Would be interesting either way to find out what it is rated at.


----------



## David.Yu (Jun 28, 2001)

Sadly, passing static noise tests is the least of your worries at a track day (yes they are usually at 3/4 of max revs, at 45 degrees and half a meter away I think).

Most tracks nowadays have active noise monitors around the circuit with live feeds to the local council.

Any car found exceeding the limits are immediately excluded from the day or the venue can find its operating licence taken away.

In most cases, these draconian measures have come about due to the complaints of just one or two local residents (who should probably not have bought somewhere within earshot of a racing circuit in the first place...)

I guess the bolt-in silencer is the best solution, so if you do run into problems you can borrow a jack and some stands and sort it rather than going home with your tail between your legs (and losing the fee for the trackday).


----------



## ANDYR35 (Sep 1, 2008)

If that is the case with alot of these circuits nowadays how on earth do the Lambos, fezzas and even some scoobies get away with it??

If people are going to buy a house near a racetrack then tough titties on them is my view.

I honestly do not think this Milltek setup would cause any hassles, i shall get out on my private test track tomorrow just to see how loud it gets at full chat.

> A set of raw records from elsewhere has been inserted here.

/-- Corollary: such a family refutes the keyed candidate H2a‴ `LocalWeightedDropEFT3 p` (which carries (c5), (c6), (c11), (c12a)). [folklore] -/
theorem localWeightedDropEFT3_false_of_closedSymmetricMinimalFamily (p : ℕ)
    (k₀ : Type) [Field k₀] [CharP k₀ p] [PerfectField k₀]
    (F : (S : Type) → [CommRing S] → [Algebra k₀ S] → S → Prop)
    (hne : ∃ (S : Type) (_ : CommRing S) (_ : Algebra k₀ S) (_ : Algebra.EssFiniteType k₀ S) (_ : IsRegularLocalRing S)
      (f : S), F S f)
    (hclosed : ∀ (S : Type) [CommRing S] [Algebra k₀ S] [Algebra.EssFiniteType k₀ S] [IsRegularLocalRing S] (f : S), F S f →
      f ≠ 0 ∧ f ∈ (maximalIdeal S) ^ 2 ∧
      ∀ (P : Ideal S) (n : ℕ) (u : Fin n → S) (w : Fin n → ℕ),
        P.IsPrime → IsRegularLocalRing (S ⧸ P) → f ∈ P →
        Ideal.span (Set.range u) = maximalIdeal S → (maximalIdeal S).spanFinrank = n → (∃ j, 0 < w j) →
        Ideal.span {x | ∃ j, 0 < w j ∧ x = u j} = P →
        (∀ (Q : Ideal S) [Q.IsPrime], P ≤ Q →
          algebraMap S (Localization.AtPrime Q) f ∈ (maximalIdeal (Localization.AtPrime Q)) ^ 2) →
        (∀ (σ : S ≃+* S) (v : S), IsUnit v → σ f = v * f →
          P.map σ = P ∧ ∀ m : ℕ, (weightedMonomialIdeal u w m).map σ = weightedMonomialIdeal u w m) →
        ∃ (𝔫 : Ideal (cobordantAlgebra' u w)) (_ : 𝔫.IsPrime),
          cobordantT' u w ∈ 𝔫 ∧ P.map (algebraMap S (cobordantAlgebra' u w)) ≤ 𝔫 ∧
          ¬ (extReesAlgebra.vertexIdeal (weightedMonomialIdeal u w) ≤ 𝔫) ∧
          ∃ (a : ℕ) (g : cobordantAlgebra' u w),
            algebraMap S (cobordantAlgebra' u w) f = cobordantT' u w ^ a * g ∧ ¬ (cobordantT' u w ∣ g) ∧
            algebraMap (cobordantAlgebra' u w) (Localization.AtPrime 𝔫) g ∈ (maximalIdeal (Localization.AtPrime 𝔫)) ^ 2 ∧
            ∃ (S₁ : Type) (_ : CommRing S₁) (_ : Algebra k₀ S₁) (_ : Algebra.EssFiniteType k₀ S₁) (_ : IsRegularLocalRing S₁)
              (f₁ : S₁), F S₁ f₁ ∧
              ∃ (S' : Type) (_ : CommRing S') (_ : IsRegularLocalRing S') (_ : Algebra S₁ S')
                (_ : IsLocalHom (algebraMap S₁ S')) (_ : Algebra.FormallySmooth S₁ S') (_ : Algebra.EssFiniteType S₁ S')
                (e : Localization.AtPrime 𝔫 ≃+* S') (v : S'), IsUnit v ∧
                e (algebraMap (cobordantAlgebra' u w) (Localization.AtPrime 𝔫) g) = v * algebraMap S₁ S' f₁) :
    ¬ LocalWeightedDropEFT3 p := by
  rintro ⟨ι, J, h6, -, -, -, hJ6, h11, hgame, -, hιu, hJu⟩
  exact canonicalGameClause_false_of_closedSymmetricMinimalFamily p ι J h6 h11 hJ6 hJu hιu k₀ F hne hclosed hgame

/-- Corollary: such a family refutes the registered key H2a⁗ `LocalWeightedDropEFT4S p`, via the by-name seam `not_eft4S_of_not_eft3`
(p508387). [folklore] -/
theorem localWeightedDropEFT4S_false_of_closedSymmetricMinimalFamily (p : ℕ)
    (k₀ : Type) [Field k₀] [CharP k₀ p] [PerfectField k₀]
    (F : (S : Type) → [CommRing S] → [Algebra k₀ S] → S → Prop)
    (hne : ∃ (S : Type) (_ : CommRing S) (_ : Algebra k₀ S) (_ : Algebra.EssFiniteType k₀ S) (_ : IsRegularLocalRing S)
      (f : S), F S f)
    (hclosed : ∀ (S : Type) [CommRing S] [Algebra k₀ S] [Algebra.EssFiniteType k₀ S] [IsRegularLocalRing S] (f : S), F S f →
      f ≠ 0 ∧ f ∈ (maximalIdeal S) ^ 2 ∧
      ∀ (P : Ideal S) (n : ℕ) (u : Fin n → S) (w : Fin n → ℕ),
        P.IsPrime → IsRegularLocalRing (S ⧸ P) → f ∈ P →
        Ideal.span (Set.range u) = maximalIdeal S → (maximalIdeal S).spanFinrank = n → (∃ j, 0 < w j) →
        Ideal.span {x | ∃ j, 0 < w j ∧ x = u j} = P →
        (∀ (Q : Ideal S) [Q.IsPrime], P ≤ Q →
          algebraMap S (Localization.AtPrime Q) f ∈ (maximalIdeal (Localization.AtPrime Q)) ^ 2) →
        (∀ (σ : S ≃+* S) (v : S), IsUnit v → σ f = v * f →
          P.map σ = P ∧ ∀ m : ℕ, (weightedMonomialIdeal u w m).map σ = weightedMonomialIdeal u w m) →
        ∃ (𝔫 : Ideal (cobordantAlgebra' u w)) (_ : 𝔫.IsPrime),
          cobordantT' u w ∈ 𝔫 ∧ P.map (algebraMap S (cobordantAlgebra' u w)) ≤ 𝔫 ∧
          ¬ (extReesAlgebra.vertexIdeal (weightedMonomialIdeal u w) ≤ 𝔫) ∧
          ∃ (a : ℕ) (g : cobordantAlgebra' u w),
            algebraMap S (cobordantAlgebra' u w) f = cobordantT' u w ^ a * g ∧ ¬ (cobordantT' u w ∣ g) ∧
            algebraMap (cobordantAlgebra' u w) (Localization.AtPrime 𝔫) g ∈ (maximalIdeal (Localization.AtPrime 𝔫)) ^ 2 ∧
            ∃ (S₁ : Type) (_ : CommRing S₁) (_ : Algebra k₀ S₁) (_ : Algebra.EssFiniteType k₀ S₁) (_ : IsRegularLocalRing S₁)
              (f₁ : S₁), F S₁ f₁ ∧
              ∃ (S' : Type) (_ : CommRing S') (_ : IsRegularLocalRing S') (_ : Algebra S₁ S')
                (_ : IsLocalHom (algebraMap S₁ S')) (_ : Algebra.FormallySmooth S₁ S') (_ : Algebra.EssFiniteType S₁ S')
                (e : Localization.AtPrime 𝔫 ≃+* S') (v : S'), IsUnit v ∧
                e (algebraMap (cobordantAlgebra' u w) (Localization.AtPrime 𝔫) g) = v * algebraMap S₁ S' f₁) :
    ¬ LocalWeightedDropEFT4S p :=
  not_eft4S_of_not_eft3 p (localWeightedDropEFT3_false_of_closedSymmetricMinimalFamily p k₀ F hne hclosed)

/-- Sanity / direction of strength: the symmetric family hypothesis is WEAKER than (o27)'s, so every (o27)-closed family is a closed
symmetric family (forget the symmetry premise, take `v := 1`).  Stated at the level of one move's conclusion. [folklore] -/
theorem exists_unit_mul_of_eq {S' T : Type} [CommRing S'] [CommRing T] (e : T ≃+* S') (x : T) (y : S') (h : e x = y) :
    ∃ v : S', IsUnit v ∧ e x = v * y :=
  ⟨1, isUnit_one, by rw [one_mul, h]⟩

end Summit.ResolutionOfSingularities.ResolutionOfSingularities.Theorems.HypersurfaceCentreConstruction.Negative

end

Another idea is that you all just come up to Knockhill........nobody for miles haha


----------



## peterpeter (Feb 24, 2008)

Just wondering if any of the other dealers would install this setup 
More specifically Motorline in Kent
I would definitely go for it because the sound needs a enhancing and this seems to be the perfect answer 
Again this would be ideal to have fitted at the first inspection


----------



## supraman (Mar 25, 2008)

ANDYR35 said:


> would be hard to hear anyway over the tyre rumble you get from the runflats.


Andy, you've mentioned the tyre rumble a couple of times. Just how bad is it, both at town and motorway speeds? Are you considering ditching the run-flats to reduce it?


----------



## bhp (Sep 13, 2008)

Andy - would you say the car comes on to the power quicker than before?


----------



## ANDYR35 (Sep 1, 2008)

supraman said:


> Andy, you've mentioned the tyre rumble a couple of times. Just how bad is it, both at town and motorway speeds? Are you considering ditching the run-flats to reduce it?

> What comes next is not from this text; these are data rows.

import Literature.NumberTheory.LFunctions.WeilSemilocalNegative
import Literature.NumberTheory.LFunctions.WeilExplicitContinuous
import HarnessLib

/-!
# No finite set of places carries support-free semi-local Weil positivity

For EVERY finite set `S` of primes the `S`-smooth semi-local Weil form
`Q_S(g) = Re W_{S ∪ {∞}}(g ⋆ g̃)` (`Literature.NumberTheory.LFunctions.weilSemilocalQuadratic`, the von Mangoldt sum
restricted to the `S`-units) is NEGATIVE on some test function, and indeed on every support cone `C(a)`, `a`
large (`exists_not_weilSemilocalPositivityOn`, `eventually_not_weilSemilocalPositivityOn`). Equivalently:
there is no finite `S` with `WeilSemilocalPositivityOn S a` for all `a` (`not_exists_weilSemilocalPositivityOn_forall`).
This generalises the `S = {2}` rung `exists_not_weilSemilocalPositivityOn_two` (whose mechanism — dilation of an odd
test — only works while the prime mass `Σ_{p ∈ S} log p/(√p − 1)` stays below `log π − ψ(1/4) ≈ 5.37`, i.e. for
very small `S`).

## Mechanism (the polar term) [PROVED here]

Take the odd two-bump test `g_A(x) = φ(x − A) − φ(x + A)` with `φ = φ₀` the normalised smooth bump of radius `1`
(`WeilContinuous.moll 0`, even, `≥ 0`, `∫ φ = 1`). Then
* polar term: `ĝ_A(0) = (e^{−A/2} − e^{A/2}) φ̂(0)` (`weilMellin_weilTranslate`), and `Re φ̂(0) = ∫ φ(y) e^{−y/2} dy
  ≥ e^{−1/2}`, so for odd `g_A` the polar term `−2|ĝ_A(0)|²` (`re_weilPolarTerm_weilConv_weilReflect_of_odd`) is
  `≤ −(A²/2)·|φ̂(0)|²`, i.e. tends to `−∞` (exponentially, but `A²` suffices);
* prime term: `|k| ≤ ‖g_A‖² ≤ 4‖φ‖²` (`norm_weilConv_weilReflect_le`) and the `S`-smooth mass
  `M_S = Σ_n Λ_S(n) n^{-1/2} = Σ_{p ∈ S} log p/(√p − 1) < ∞` (`summable_weilSemilocalCoeff`), so the prime term is
  bounded by `8‖φ‖² M_S`, uniformly in `A`;
* archimedean term: `|ĝ_A(½+it)|² = |e^{itA} − e^{−itA}|² |φ̂(½+it)|² ≤ 4|φ̂(½+it)|²`, and `ρ(t) − ρ(0) ≥ 0`
  (`ρ(t) = Re ψ(1/4 + it/2)`, `reDigammaQuarter_zero_le`), `ρ(0) < 0`, whence
  `(1/2π)∫|ĝ_A|² ρ − log π ‖g_A‖² ≤ (2/π) ∫ |φ̂(½+it)|² (ρ(t) − ρ(0)) dt =: (2/π) C_φ`, uniformly in `A`.
Hence `Re Q_S(g_A) < 0` as soon as `A ≥ 2 (8‖φ‖² M_S + (2/π) C_φ)/|φ̂(0)|² + 1`, while `supp g_A ⊆ [−(A+1), A+1]`.
For the full Weil functional the prime sum over ALL `n ≤ e^{2(A+1)}` has mass `≍ e^{A}` and compensates the polar
term (as it must under RH); the finiteness of `M_S` is exactly what a finite `S` cannot repair. The constants
`‖φ‖², C_φ, φ̂(0)` of Mathlib's (unspecified) bump are left symbolic: the statement is qualitative in `a`.

References: A. Connes, Selecta Math. 5 (1999) §VII Thm 4 (the S-local trace formula; no positivity is asserted
there — the present file shows none can hold support-free); E. Bombieri, Rend. Mat. Acc. Lincei (9) 11 (2000) §4
(translates `f + c f_x` of test functions, Lemma 2 `|f * g*| ≤ ‖f‖‖g‖`).
-/

noncomputable section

in town it is not bad at all on the motorway is when i notice it.
Am not going to ditch the runflats as i can live with the rumble by turning up the stereo 

Plus the fact of not having a spare wheel leans me towards having the safety margin of runflats.
you also have to remember you have a big tyre footprint on the ground on all 4 corners so it is going to be more noticeable unless you are used to running cars with those widths all the time.


Bhp - Cannot really tell any difference to be honest with respect to boost, when the car comes on full boost i am normally too busy looking at what is coming infront of me rather than the tacho


----------



## sumo69 (Mar 31, 2008)

Andy

What (if anything) did Middlehurst tell you about the effect on the warranty?

Do they market it for solely extra noise or the added benefit of added lower rpm grunt?

D


----------



## ANDYR35 (Sep 1, 2008)

sumo69 said:


> Andy
> 
> What (if anything) did Middlehurst tell you about the effect on the warranty?
> 
> ...



Andy and Gary say the warranty is fine as they say it does not affect the power.


----------



## David.Yu (Jun 28, 2001)

The info Andy gave me is that the boost does come on quicker but the ECU regulates it so max power, and therefore the warranty, are not affected.

I'm sure he would not be averse to sending one to another HPC for fitting locally. Give him a call.

I think I'm going to have to get one when it goes up for service next week.
Just in time for the Nordschleife!


----------



## ANDYR35 (Sep 1, 2008)

David.Yu said:


> The info Andy gave me is that the boost does come on quicker but the ECU regulates it so max power, and therefore the warranty, are not affected.
> 
> I'm sure he would not be averse to sending one to another HPC for fitting locally. Give him a call.
> 
> ...



Yeah David, that is what i meant to say......max power is not affected so warranty is fine.

For the price, sound and weight saving it is defo worth it in my eyes!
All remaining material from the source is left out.